Aim of the exercise
Below this sentence is a listing; return exactly its lines from the one with "that map as" to the one with "BINDER-TRIAGE §48).", both kept, and nothing more.

The data
/-
Origin: expansion seat `prover-pub-hodgecm-mc-binder-2-g6-0`, handover #4 11:50Z md5 4a84562108f7 (127 l.; imports PKG `Model/WmInstance` + twins `Weil1964/ArchVacuumSectionPlaces` (F8), `ArchFockSpan` (D2); raw printed insertion `insRaw`, `insRaw_smul_left`) (`HOME/mc/pub-hodgecm-mc-binder-2/g6/pkg/HodgeCM/Model/HypCensus/InsRaw.lean`, md5 4a845621, 127 lines);
landed by the gen-12 packager (p-g12) in gate run 36 as `HodgeCM/Model/HypCensus/InsRaw.lean` (verbatim).
-/
/-
Origin: speedrun cell pub-hodgecm, MODEL-CONSTRUCTION sub-cell, lineage mc-binder-2 (rows A12/A34: `hyp12` / `hyp34`),
seat prover-pub-hodgecm-mc-binder-2-g6-0 (gen 6), 2026-08-19.  Target in PKG: `HodgeCM/Model/HypCensus/InsRaw.lean`
(NEW additive leaf; RUN 36+, after K-1).  KERNEL only: definitions + `rfl`/`simp`-grade lemmas, 0 records, 0 proof holes.
-/
import Literature.Analysis.SegalBargmann.FockPlaceSubstitution
import Literature.NumberTheory.Weil1964.ArchFollandCompactKType
import Literature.NumberTheory.Automorphic.AdelicSchwartzBruhatTensor

/-!
# Census kit (rows A12/A34), file (J-ins)₀: the RAW printed insertion `⨂_w M_w → 𝒮(𝔸_F^{Fin 6})`

The `ins` field of `ArchC.HypSmoothSide` (PKG `PerL34/ArchCHyperbolicSide`) sends a printed Fock vector
`φ ∈ ⨂_w 𝓕^{κ_w}_w` (pv12's printed local models, indexed by the infinite places `w` of the CM field) and a finite
Schwartz–Bruhat datum `Φ_f` to the adelic Schwartz function `E(follandFock e (∏_v emb_v φ_v) ⊗ Φ_f)`.  This file builds
that map as a `ℂ`-LINEAR map into `𝒮(𝔸_F^{Fin 6})` for ANY real frame `e` of the archimedean space, ANY place
re-indexing `eP : RP ≃ o` and ANY family of per-place linear embeddings `emb_w : M_w →ₗ ℂ[z_{Fin 6}]` — the typing
`insRaw … φ ∈ SK` (the `κ`-isotypy) is the business of `HypCensus/Ins.lean` (junctions (J-arch), (J-plc), (J-x₀) of
BINDER-TRIAGE §48).

* `follandFockₗ e` — D2's `follandFock e : ℂ[z_σ] → 𝓢(D)` as a linear map (`follandFock_add/_smul`);
* `tmulRightₗ Φ_f` — `Φ_∞ ↦ Φ_∞ ⊗ₜ Φ_f`;
* **`insRaw F e eP emb Φ_f : (⨂[ℂ] w, M w) →ₗ[ℂ] piSchwartzBruhat F (Fin 6)`** and its value on pure tensors
  `insRaw_tprod : insRaw … (⨂ₜ w, m w) = E (follandFock e (∏_v rename (·, v) (emb (eP⁻¹ v) (m (eP⁻¹ v)))) ⊗ₜ Φ_f)`;
* `insRaw_mem_range` — the archimedean polynomial of every value lies in `range (placeTensorIns emb')`, the
  hypothesis shape of F8 `forall_blockDiagonal_of_mem_range_placeTensorIns` (the `K_∞`-equations place by place).

Inputs (tree, vendored): F8 `SegalBargmann/FockPlaceSubstitution` §4 (`placeTensorIns`, `placeTensorIns_tprod`),
D2 `Weil1964/ArchFollandCompactKType` §1 (`follandFock`), `Automorphic/AdelicSchwartzBruhatTensor`
(`piSchwartzBruhatEquiv`, `FinSB`).  Nothing here is a claim of PerL/QW8.
-/

set_option autoImplicit false

noncomputable section

open scoped TensorProduct Classical
open SchwartzMap MvPolynomial NumberField NumberField.mixedEmbedding
open Literature.Analysis.SegalBargmann Literature.NumberTheory.Weil1964 Literature.NumberTheory.Automorphic
open Literature.RepresentationTheory (atPlace)

namespace HodgeCM.Model.HypCensus

/-! ## §1 Linear packaging of the two tree maps -/

section Generic

variable {σ : Type*} [Fintype σ] [DecidableEq σ] {D : Type*} [NormedAddCommGroup D] [NormedSpace ℝ D]

/-- D2's `follandFock e` (`F ↦ (e^*)⁻¹ (B⁻¹ F)`) as a `ℂ`-linear map `ℂ[z_σ] →ₗ 𝓢(D)`. -/
def follandFockₗ (e : D ≃L[ℝ] (σ → ℝ)) : MvPolynomial σ ℂ →ₗ[ℂ] 𝓢(D, ℂ) where
  toFun := follandFock e
  map_add' := follandFock_add e
  map_smul' := follandFock_smul e

/-- (Ported verbatim from the HodgeCMPerL package; no docstring in the source.) -/
@[simp] theorem follandFockₗ_apply (e : D ≃L[ℝ] (σ → ℝ)) (F : MvPolynomial σ ℂ) :
    follandFockₗ e F = follandFock e F := rfl

end Generic

section Adelic

variable (F : Type) [Field F] [NumberField F] (ι : Type) [Fintype ι]

/-- `Φ_∞ ↦ Φ_∞ ⊗ₜ Φ_f` as a linear map into the algebraic tensor product. -/
def tmulRightₗ (Φf : FinSB F ι) : 𝓢((ι → mixedSpace F), ℂ) →ₗ[ℂ] 𝓢((ι → mixedSpace F), ℂ) ⊗[ℂ] FinSB F ι :=
  (TensorProduct.mk ℂ (𝓢((ι → mixedSpace F), ℂ)) (FinSB F ι)).flip Φf

/-- (Ported verbatim from the HodgeCMPerL package; no docstring in the source.) -/
@[simp] theorem tmulRightₗ_apply (Φf : FinSB F ι) (Φ : 𝓢((ι → mixedSpace F), ℂ)) :
    tmulRightₗ F ι Φf Φ = Φ ⊗ₜ Φf := rfl

end Adelic

/-! ## §2 The raw insertion -/

section Ins

variable (F : Type) [Field F] [NumberField F]
variable {RP : Type} {o : Type} [Fintype o] [DecidableEq o]
variable (e : (Fin 6 → mixedSpace F) ≃L[ℝ] ((Fin 6 × o) → ℝ)) (eP : RP ≃ o)
variable {M : RP → Type} [∀ w, AddCommGroup (M w)] [∀ w, Module ℂ (M w)]
variable (emb : ∀ w, M w →ₗ[ℂ] MvPolynomial (Fin 6) ℂ) (Φf : FinSB F (Fin 6))

/-- the per-place embeddings re-indexed along `eP : RP ≃ o`. -/
def embAt (v : o) : M (eP.symm v) →ₗ[ℂ] MvPolynomial (Fin 6) ℂ := emb (eP.symm v)

/-- **The raw printed insertion** `φ ↦ E(follandFock e (placeTensorIns emb' (reindex φ)) ⊗ Φ_f)`:
`(⨂[ℂ] w, M w) →ₗ[ℂ] 𝒮(𝔸_F^{Fin 6})`. -/
def insRaw : (⨂[ℂ] w, M w) →ₗ[ℂ] ↥(piSchwartzBruhat F (Fin 6)) :=
  (piSchwartzBruhatEquiv F (Fin 6)).toLinearMap ∘ₗ tmulRightₗ F (Fin 6) Φf ∘ₗ follandFockₗ e ∘ₗ
    placeTensorIns (κ := Fin 6) (o := o) (embAt eP emb) ∘ₗ
      (PiTensorProduct.reindex ℂ M eP).toLinearMap

/-- the archimedean Fock polynomial of a printed vector. -/
def insPoly : (⨂[ℂ] w, M w) →ₗ[ℂ] MvPolynomial (Fin 6 × o) ℂ :=
  placeTensorIns (κ := Fin 6) (o := o) (embAt eP emb) ∘ₗ (PiTensorProduct.reindex ℂ M eP).toLinearMap

/-- (Ported verbatim from the HodgeCMPerL package; no docstring in the source.) -/
theorem insRaw_apply (φ : ⨂[ℂ] w, M w) :
    insRaw F e eP emb Φf φ = piSchwartzBruhatEquiv F (Fin 6) (follandFock e (insPoly eP emb φ) ⊗ₜ Φf) := rfl

omit [DecidableEq o] in
/-- every archimedean polynomial of the insertion lies in the range of F8's `placeTensorIns` (the hypothesis of
`forall_blockDiagonal_of_mem_range_placeTensorIns`). -/
theorem insPoly_mem_range (φ : ⨂[ℂ] w, M w) :
    insPoly eP emb φ ∈ LinearMap.range (placeTensorIns (κ := Fin 6) (o := o) (embAt eP emb)) :=
  ⟨_, rfl⟩

omit [DecidableEq o] in
/-- **value on pure tensors**: the place product of the embedded local vectors. -/
theorem insPoly_tprod (m : ∀ w, M w) :
    insPoly eP emb (PiTensorProduct.tprod ℂ m) =
      ∏ v, rename (atPlace v) (emb (eP.symm v) (m (eP.symm v))) := by
  rw [insPoly, LinearMap.comp_apply, LinearEquiv.coe_toLinearMap, PiTensorProduct.reindex_tprod,
    placeTensorIns_tprod]
  rfl

/-- (Ported verbatim from the HodgeCMPerL package; no docstring in the source.) -/
theorem insRaw_tprod (m : ∀ w, M w) :
    insRaw F e eP emb Φf (PiTensorProduct.tprod ℂ m) =
      piSchwartzBruhatEquiv F (Fin 6)
        (follandFock e (∏ v, rename (atPlace v) (emb (eP.symm v) (m (eP.symm v)))) ⊗ₜ Φf) := by
  rw [insRaw_apply, insPoly_tprod]

end Ins

end HodgeCM.Model.HypCensus

end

Completed exercise
that map as a `ℂ`-LINEAR map into `𝒮(𝔸_F^{Fin 6})` for ANY real frame `e` of the archimedean space, ANY place
re-indexing `eP : RP ≃ o` and ANY family of per-place linear embeddings `emb_w : M_w →ₗ ℂ[z_{Fin 6}]` — the typing
`insRaw … φ ∈ SK` (the `κ`-isotypy) is the business of `HypCensus/Ins.lean` (junctions (J-arch), (J-plc), (J-x₀) of
BINDER-TRIAGE §48).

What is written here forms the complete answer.